* _Required work_:
Go through the records and report each line in which the word "Theorems" occurs.

Stored items
import Summits.HubbardSuperconductivity.HubbardSuperconductivity.Theorems.AnisotropyChordTransferFibre3FinXDEvalW

/-!
# Route `AnisotropyChord` / H0 rotor rung: FIN per-`L` SIDE-CONDITION cell facts, `L = 17` (GM₃ cells 45–47)

Kernel facts `sdCellAnyZ 17 (49/50) 20 la lb (c, bn, aD) = true` (regime clause `mHole ≥ 0 ∧ facMI·η·(aD + b/(2+cos θ)) < c` on the cell, or vacuity), g5's `xbEval` objects, `decide +kernel`.
Prover seat `hubbard-h0-rotor-p3` g7; helper for piece A = stmt-HubbardSuperconductivity-23918 of rung 19089 (`--supports`, helper class).
WHAT THIS IS NOT: nothing here proves superconductivity in the Hubbard model (rotor TARGET as worded stays FALSE, g15 verdict); kernel facts /
assembly for ONE conditional reduction at one `L`.
-/

set_option linter.dupNamespace false
set_option autoImplicit false

namespace Summit.HubbardSuperconductivity.HubbardSuperconductivity.Theorems.AnisotropyChord.Transfer.Fibre3

namespace FinXD

/-- side-condition cell `[580574856624508, 595089228040121]` of `L = 17` (`cert`). [folklore] -/
theorem sd17_45 : sdCellAnyZ 17 (49/50 : ℚ) 20 580574856624508 595089228040121 ((11/20 : ℚ), (12 : ℕ), (2/25 : ℚ)) = true := by (rw [← sdCellAnyZW_eq]; decide +kernel)

/-- side-condition cell `[595089228040121, 609966458741125]` of `L = 17` (`cert`). [folklore] -/
theorem sd17_46 : sdCellAnyZ 17 (49/50 : ℚ) 20 595089228040121 609966458741125 ((11/20 : ℚ), (12 : ℕ), (2/25 : ℚ)) = true := by (rw [← sdCellAnyZW_eq]; decide +kernel)

/-- side-condition cell `[609966458741125, 625215620209654]` of `L = 17` (`cert`). [folklore] -/
theorem sd17_47 : sdCellAnyZ 17 (49/50 : ℚ) 20 609966458741125 625215620209654 ((11/20 : ℚ), (12 : ℕ), (2/25 : ℚ)) = true := by (rw [← sdCellAnyZW_eq]; decide +kernel)

end FinXD

end Summit.HubbardSuperconductivity.HubbardSuperconductivity.Theorems.AnisotropyChord.Transfer.Fibre3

* _Solved exercise_:
import Summits.HubbardSuperconductivity.HubbardSuperconductivity.Theorems.AnisotropyChordTransferFibre3FinXDEvalW
namespace Summit.HubbardSuperconductivity.HubbardSuperconductivity.Theorems.AnisotropyChord.Transfer.Fibre3
end Summit.HubbardSuperconductivity.HubbardSuperconductivity.Theorems.AnisotropyChord.Transfer.Fibre3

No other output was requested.